__Work task__
Copy the result of filtering the entries below for lines that include the string "HodgeConjecture".

__Entries provided__
/-- **A reduction of an odd representation is odd**: for `ρ : Γ_K → GL_n(ℚ̄_ℓ)` odd, every
reduction `τ` along any `ι : ℤ̄_ℓ/𝔪 →+* k` and every complex conjugation `c`:
`det τ(c) = -1` in `k`.  (At `ℓ = 2` this says `det τ(c) = 1`, cf.
`residual_det_complexConjugation_eq_one`.) [folklore] -/
theorem det_reduction_complexConjugation {K : Type*} [Field K] {ℓ : ℕ} [Fact ℓ.Prime]
    {ρ : FramedGaloisRep K (PadicAlgCl ℓ) n} (hodd : ρ.IsOdd) {ι : padicAlgClResidueField ℓ →+* k}
    {τ : Field.absoluteGaloisGroup K →* GL (Fin n) k} (hτ : ρ.IsReductionOf ι τ) {φ : K →+* ℝ}
    {c : Field.absoluteGaloisGroup K} (hc : IsComplexConjugation φ c) :
    ((Matrix.GeneralLinearGroup.det (τ c) : kˣ) : k) = -1 := by
  obtain ⟨d, hd, hτd⟩ := det_reduction hτ c
  have hρ : Matrix.GeneralLinearGroup.det
      ((ρ : Field.absoluteGaloisGroup K →* GL (Fin n) (PadicAlgCl ℓ)) c) = -1 := hodd φ c hc
  rw [hρ] at hd
  have hdF : ((d : padicAlgClIntegers ℓ) : PadicAlgCl ℓ) = -1 := by
    have h := congrArg Units.val hd
    rw [Units.coe_map] at h
    simpa using h
  have hdO : (d : padicAlgClIntegers ℓ) = -1 := by
    apply Subtype.val_injective
    simpa using hdF
  rw [hτd, Units.coe_map]
  simp [hdO]
/-
COR-CM (cell pub-hodgecm2) — ¬hJ RUSH, HEAD-B (κ-line ∕ EDITION B), leaf 1∕3: the LIFT.  Pen prover-pub-hodgecm2-hmusep-p5-g3-0 (hmusep-p5 g3),
2026-08-24.  For a record `J'` at the conjugate instance `ῑ₁` with injective rational pull-backs (R1-inj) and a record `J₁` at `ι₁` over the SAME
App.-C datum, the `ℂ`-linear map `E : N_ℂ → H` on `N_ℂ := ⨆_K range (ιT ∘ (ofQ Γ'_K ∘ J'^*_K) ⊗ ℂ)` with
`E (genC ῑ₁ J' K w) = genC ι₁ J₁ K (κ_K⁻¹ ⊗ ℂ · w)` (`κ` = ✔ wb-1 `bettiConjLinearEquiv`), commuting with every Hecke operator `act g`.
§1 an abstract lift over a codirected system (Mathlib-level); §2 the generators `genAt` and their laws (iii)(iv) from ✔ `albStarQ_pull_Atr ∕
albStarQ_pull_albTr`, ✔ `ofQ_restrictQ ∕ actQ_ofQ`, ✔ `C5.heckeLevel`, κ-naturality ✔ `bettiConjLinearEquiv_pull_baseChange`; §3 the complex lift.
THEOREMS (+ two `abbrev`s, one `def genC`); no named fact, no `sorry`, no new axiom; nothing landed is edited.  FRAMING: HC_CM is NOT proved;
nothing here asserts hJ, hJ₀ or their negations; `J₁` and R1-inj are HYPOTHESES of the theorems.
-/
import Summits.HodgeConjecture.CorCM.D2Bridge.Map43RecordAtPinLevels
import Summits.HodgeConjecture.CorCM.D2Bridge.BettiConjugateEmbedding
import HarnessLib

set_option autoImplicit false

__Output of the task__
import Summits.HodgeConjecture.CorCM.D2Bridge.Map43RecordAtPinLevels
import Summits.HodgeConjecture.CorCM.D2Bridge.BettiConjugateEmbedding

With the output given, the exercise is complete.